In 1974 I was a first-year law student when my father's textbooks were "burned and banned" in Charleston, W. Va. No student ever read a single page. It was part of the beginning battle in the culture war that continues to this day, about whether "American exceptionalism" is what we should teach our kids.
A local school board member in Charleston, Alice Moore, thought the books "un-American and anti-Christian" because they incorporated "ghetto-dialect," included stories written by Black authors and didn't inculcate Christian values.
The books were a grade school reading series called "Communicating" and published by D.C. Heath and Company to replace the lily-white "Dick, Jane, Sally & Spot" era textbooks many schools in America were still using despite the integration of public schools.

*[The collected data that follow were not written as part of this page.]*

import Mathlib.Analysis.SpecialFunctions.Pow.Real
import HarnessLib

/-!
# Armstrong–Vicol's cascade of renormalised diffusivities (fractal homogenisation), Lemma 3.4

S. Armstrong, V. Vicol, *Anomalous diffusion by fractal homogenization*, Ann. PDE **11** (2025),
Paper No. 2 = arXiv:2305.05048v3, §2.1 (the parameters, p. 18–19) and §3.3 (the renormalised
diffusivities, pp. 42–45). [`ArmstrongVicol2025`]

The proof of Armstrong–Vicol's Theorem 1.1 (typed in `TurbPassiveScalar.lean` as `armstrong_vicol`,
`ArmstrongVicol2025_thm11_full`, `ArmstrongVicol2025_thm11_rate`) renormalises the advection–diffusion
equation one scale at a time: the effective ("eddy") diffusivity `κₘ₋₁` seen at scale `εₘ₋₁` is the
homogenised coefficient `K̄ₘ^{κₘ}` of the scale-`εₘ` shear flows run with diffusivity `κₘ`, starting
from the molecular diffusivity `κ_M = κ` at the critical scale `ε_M` ((3.42) p. 43). Up to the
corrector error (3.40), `K̄ₘ^κ ≈ κ + 9 aₘ² εₘ⁴ / (80 κ)` ((3.41) p. 42: Taylor dispersion of a shear
flow of amplitude `aₘ = εₘ^{β-2}` and wavelength `εₘ`), and Lemma 3.4 (p. 43) controls the whole
finite sequence: `c aₘ εₘ^{2+γ} ≤ κₘ ≤ C aₘ εₘ^{2+γ}` with universal `0 < c < C` ((3.45)),
PROVIDED the molecular diffusivity lies in the set of permissible diffusivities
`𝒦 = ⋃ₘ [½ εₘ^{2β/(q+1)}, 2 εₘ^{2β/(q+1)}]` ((3.43)–(3.44)) — "the reason we are only able to
obtain anomalous diffusion along a subsequence of `κ`'s in Theorem 1.1 is due to the restriction in
Lemma 3.4" (p. 45), a restriction which "does not appear to be a technical artifact of our proof, but
rather a property of the recursion itself" (p. 43).

## What is here (definitions only; no named facts — everything about them is PROVED in the
companion `RenormalizedDiffusivityCascadeProofs.lean`)

* The exponents of §2.1: `qExp β` ((2.2)), `gammaExp β q` ((2.7)), `deltaExp β q` ((2.5)). The
  "routine" identities the paper uses without proof — (2.3), (2.4), the second form of (2.5),
  `δ ∈ (0, 1/16]`, `q (β - γ) = β + γ` (used at (3.52)), `2β/(q+1) = β - γ` (so that (3.44)
  reads `½ ε_M^{-2γ} ≲ s_M ≲ 2 ε_M^{-2γ}`, p. 44), `aₘ εₘ^{2+γ} = εₘ^{β+γ}` ((3.48)) — are
  theorems of the companion file.
* The MODEL recursion (3.47) `κ'ₘ₋₁ = κ'ₘ + 9 aₘ² εₘ⁴/(80 κ'ₘ)`, `κ'_M = κ`
  (`enhanceStep`, `modelDiffusivity`), over an abstract scale sequence `ε` satisfying exactly the
  printed consequences (2.8)–(2.10) of the definition `εₘ⁻¹ = ⌈Λ^{q^m/(q-1)}⌉`, `Λ ≥ 2⁷`
  (`IsScaleSequence`: `ε₀ = 1`, `εₘ/εₘ₊₁ ≥ 2⁷`, `(1-10εₘ)εₘ^q ≤ εₘ₊₁ ≤ (1+10εₘ)εₘ^q` for `m ≥ 1`),
  and the printed sequence itself, `scaleBase Λ q m = Λ^{q^m/(q-1)}` and
  `scaleSeq Λ q m = εₘ = ⌈Λ^{q^m/(q-1)}⌉⁻¹` (`ε₀ = 1`) ((2.8)); that `scaleSeq Λ q` IS an
  `IsScaleSequence q` — (2.9) always, (2.10) for `q < 10` and `Λ ≥ max{2⁷, 10(q+1)/(10-q)}` — is
  proved in `RenormalizedDiffusivityCascadeScales.lean` (see there for why `q < 10` is needed for
  the printed constant `10`).
* **Step 1 of the proof of Lemma 3.4, (3.49) p. 44** is the companion's
  `modelDiffusivity_bounds`: there are constants `0 < c ≤ C` depending only on `β` and `q` such
  that for EVERY such scale sequence, every critical scale `M` and every `κ` in the window (3.44),
  `c aₘ εₘ^{2+γ} ≤ κ'ₘ ≤ C aₘ εₘ^{2+γ}` for all `1 ≤ m ≤ M - 1`. The proof is the printed one: the
  rescaled variable `sₘ = κ'ₘ √(80/9) / (aₘ εₘ^{2+γ})` ((3.50)) obeys
  `sₘ₋₁ = rₘ (sₘ εₘ^{2γ} + 1/sₘ)` with `rₘ = (εₘ/εₘ₋₁^q)^{β-γ}` ((3.51)–(3.52)),
  `max{sₘ₋₁, 1/sₘ₋₁} ≤ max{rₘ,1/rₘ}(1+εₘ^{2γ}) max{sₘ,1/sₘ}` (the display before (3.54)), the
  first step lands in a universal window, and the product of the step factors over the
  super-geometric scale sequence is universally bounded ((3.54)).

## What is deliberately NOT here

* Lemma 3.4 itself ((3.45)–(3.46)) concerns `κₘ₋₁ = K̄ₘ^{κₘ}`, the homogenised matrix of the
  specific correctors of §3.2; Step 2 of its proof (pp. 44–45) transfers (3.49) to `κₘ` through the
  one-step corrector estimate (3.40). That transfer is internal to the construction and is not
  transcribed (`-- TODO(general form)`: an abstract Step 2 for any sequence whose ratios
  `κₙ₋₁/κₙ` are within `1 ± C εₙ₋₁^{2δ}` of `1 + 9aₙ²εₙ⁴/(80κₙ²)`, (3.57)).
* The printed range in (3.45)/(3.49) is `m ∈ {0, …, M-1}`. With `ε₀ := 1` ((2.8)) the last step
  `m = 1 → 0` has `r₁ = ε₁^{β-γ} ≪ 1` instead of `r₁ ≈ 1`, so `κ'₀ ≍ ε₁^{β-γ}` and the two-sided
  bound at `m = 0` cannot hold with constants independent of `Λ`; the cascade of §4–§5 only uses
  `m ≥ m_* ≥ 1` ((5.95) p. 90). We therefore prove (3.49) for `1 ≤ m ≤ M - 1` and record the
  endpoint here rather than weaken anything silently.
* (2.10) is stated in the paper for the concrete `εₘ` as "routine to check"; it is an hypothesis
  of `IsScaleSequence` here. `RenormalizedDiffusivityCascadeScales.lean` proves it for the printed
  `εₘ` (`scaleSeq`) when `q < 10` and `Λ ≥ max{2⁷, 10(q+1)/(10-q)}` (so for `q ≤ 9` whenever
  `Λ ≥ 2⁷`), proves the lower half and (2.9) unconditionally, and records that the printed upper
  constant `10` cannot serve for `q ≥ 10` (`⟺ β ≤ 40/39` when `q = qExp β`): there the valid
  `q`-uniform form is `εₘ₊₁ ≤ (1 + 4q εₘ) εₘ^q` (`Λ ≥ 2q+2`), also proved there.

## References

* S. Armstrong, V. Vicol, *Anomalous diffusion by fractal homogenization*, Ann. PDE 11 (2025),
  no. 1, Paper No. 2 (doi:10.1007/s40818-024-00189-6; arXiv:2305.05048v3), §2.1 pp. 18–19,
  §3.3 pp. 42–45 (Lemma 3.4 p. 43, proof pp. 44–45). [`ArmstrongVicol2025`]
-/

open Real

namespace Literature.Analysis.FluidPDE

namespace ArmstrongVicol2025

/-! ### The exponents of §2.1 -/

/-- The scale-separation exponent `q := ½ (1 + (2-β)/(2(β-1)))` of Armstrong–Vicol, for a stream
function regularity `β ∈ (1, 4/3)` (`α = β - 1` in Thm. 1.1): successive scales satisfy
`εₘ₊₁ ≃ εₘ^q`. [cite: ArmstrongVicol2025, §2.1 (2.2) p. 18] -/
noncomputable def qExp (β : ℝ) : ℝ := (1 + (2 - β) / (2 * (β - 1))) / 2

/-- The exponent `γ := (q-1)β/(q+1)`, the correction to the exponent of the renormalised
diffusivities in Lemma 3.4 (`κₘ ≃ aₘ εₘ^{2+γ} = εₘ^{β+γ}`).
[cite: ArmstrongVicol2025, §2.1 (2.7) p. 18] -/
noncomputable def gammaExp (β q : ℝ) : ℝ := (q - 1) * β / (q + 1)

/-- The small exponent `δ := ¼ (q-1) (1 - (2q+1)/(2q+2) β)`.
[cite: ArmstrongVicol2025, §2.1 (2.5) p. 18] -/
noncomputable def deltaExp (β q : ℝ) : ℝ := (q - 1) / 4 * (1 - (2 * q + 1) / (2 * q + 2) * β)

/-! ### The model recursion (3.47) -/

/-- The model one-step enhancement map `κ ↦ κ + 9 a² ε⁴ / (80 κ)`: the homogenised diffusivity of
the scale-`ε`, amplitude-`a` alternating shear flows run with diffusivity `κ`, up to the corrector
error ("loosely … `K̄ₘ^κ ≈ κ + 9aₘ²εₘ⁴/(80κ)`").
[cite: ArmstrongVicol2025, §3.3 (3.41) p. 42 and (3.47) p. 43] -/
noncomputable def enhanceStep (a ε κ : ℝ) : ℝ := κ + 9 * a ^ 2 * ε ^ 4 / (80 * κ)

/-- `n` steps of the model recursion (3.47) down from the critical scale `M`:
`aux 0 = κ`, `aux (n+1) = enhanceStep a_{M-n} ε_{M-n} (aux n)` (so `aux n = κ'_{M-n}`); written
with the recursor (both equations hold by `rfl`). [cite: ArmstrongVicol2025, §3.3 (3.47) p. 43] -/
noncomputable def modelDiffusivityAux (a ε : ℕ → ℝ) (M : ℕ) (κ : ℝ) (n : ℕ) : ℝ :=
  Nat.rec κ (fun j r => enhanceStep (a (M - j)) (ε (M - j)) r) n

/-- The model renormalised diffusivities (3.47): `κ'_M = κ` and
`κ'ₘ₋₁ = κ'ₘ + 9 aₘ² εₘ⁴ / (80 κ'ₘ)` for `m ∈ {1, …, M}` (for `m ≥ M` the value is `κ`).
[cite: ArmstrongVicol2025, §3.3 (3.47) p. 43] -/
noncomputable def modelDiffusivity (a ε : ℕ → ℝ) (M : ℕ) (κ : ℝ) (m : ℕ) : ℝ :=
  modelDiffusivityAux a ε M κ (M - m)

/-! ### The scale sequence: (2.8)–(2.10) as hypotheses -/

/-- The printed properties of Armstrong–Vicol's length scales `εₘ⁻¹ := ⌈Λ^{q^m/(q-1)}⌉`, `ε₀ := 1`,
`Λ ∈ ℕ ∩ [2⁷, ∞)` ((2.8)): positivity, `ε₀ = 1`, the minimal scale separation
`εₘ/εₘ₊₁ ≥ Λ ≥ 2⁷` ((2.9)), and the super-geometric two-sided bound
`(1 - 10εₘ) εₘ^q ≤ εₘ₊₁ ≤ (1 + 10εₘ) εₘ^q` ((2.10), required here for `m ≥ 1` only, where
`10 εₘ ≤ 10/128`). [cite: ArmstrongVicol2025, §2.1 (2.8)–(2.10) pp. 18–19] -/
structure IsScaleSequence (q : ℝ) (ε : ℕ → ℝ) : Prop where
  pos : ∀ m, 0 < ε m
  zero : ε 0 = 1
  ratio : ∀ m, 2 ^ 7 * ε (m + 1) ≤ ε m
  superGeometric : ∀ m, 1 ≤ m →
    (1 - 10 * ε m) * ε m ^ q ≤ ε (m + 1) ∧ ε (m + 1) ≤ (1 + 10 * ε m) * ε m ^ q

/-! ### The printed scale sequence (2.8) -/

/-- The real number `Λ^{q^m/(q-1)} = exp((q^m/(q-1)) log Λ)` whose integer ceiling is `εₘ⁻¹`
((2.8)); it satisfies `scaleBase Λ q (m+1) = (scaleBase Λ q m)^q = scaleBase Λ q m · Λ^{q^m}`
(the factorisation behind (2.9)). [cite: ArmstrongVicol2025, §2.1 (2.8) p. 19] -/
noncomputable def scaleBase (Λ : ℕ) (q : ℝ) (m : ℕ) : ℝ := (Λ : ℝ) ^ (q ^ m / (q - 1))

/-- Armstrong–Vicol's length scales: `ε₀ := 1` and `εₘ⁻¹ := ⌈Λ^{q^m/(q-1)}⌉` for `m ∈ ℕ`
(`m ≥ 1`), for a minimal scale separation `Λ ∈ ℕ ∩ [2⁷, ∞)` and the exponent `q > 1` of (2.2).
That this sequence has the properties (2.9)–(2.10) packaged in `IsScaleSequence` is proved in
`RenormalizedDiffusivityCascadeScales.lean` (`isScaleSequence_scaleSeq`, for `q < 10`).
[cite: ArmstrongVicol2025, §2.1 (2.8) p. 19] -/
noncomputable def scaleSeq (Λ : ℕ) (q : ℝ) (m : ℕ) : ℝ :=
  if m = 0 then 1 else 1 / (⌈scaleBase Λ q m⌉₊ : ℝ)

end ArmstrongVicol2025

end Literature.Analysis.FluidPDE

I was born in 1950 while Dad was driving a taxi and studying for his master's degree in linguistics at the University of Chicago. He had wanted to be a teacher, but his mild stuttering problem made that difficult, so he aspired instead to be a writer, and ended up becoming a grade-school textbook writer and editor.
Readers of my age — whether they grew up in the East, West, South or Midwest — may have learned English using Science Research Associates' (SRA) individualized learning program. That was my dad's work!
In the late 1960s, the U.S. Department of Education changed curriculum guidelines to encourage more multiculturalism in schools. That's when D.C. Heath and Co. approached my dad about authoring a new multicultural grade-school reading program. For three years Dad poured his life into "Communicating," and in 1973 the D.C. Heath sales force headed out across the country to make sales.
The schoolteachers in West Virginia were the first in the nation to select the series written by John Dawkins. The school board for Kanawha County (Charleston) initially went along with the teachers' selection. But on the board was the wife of an Evangelical preacher, Alice Moore.
Moore had won her seat campaigning against sex education in schools. After the initial board approval of the books, she took it upon herself to look at every book selected, including the high school literature curriculum, which included Eldridge Cleaver's "Soul on Ice." She organized opposition against all the books adopted, including my father's.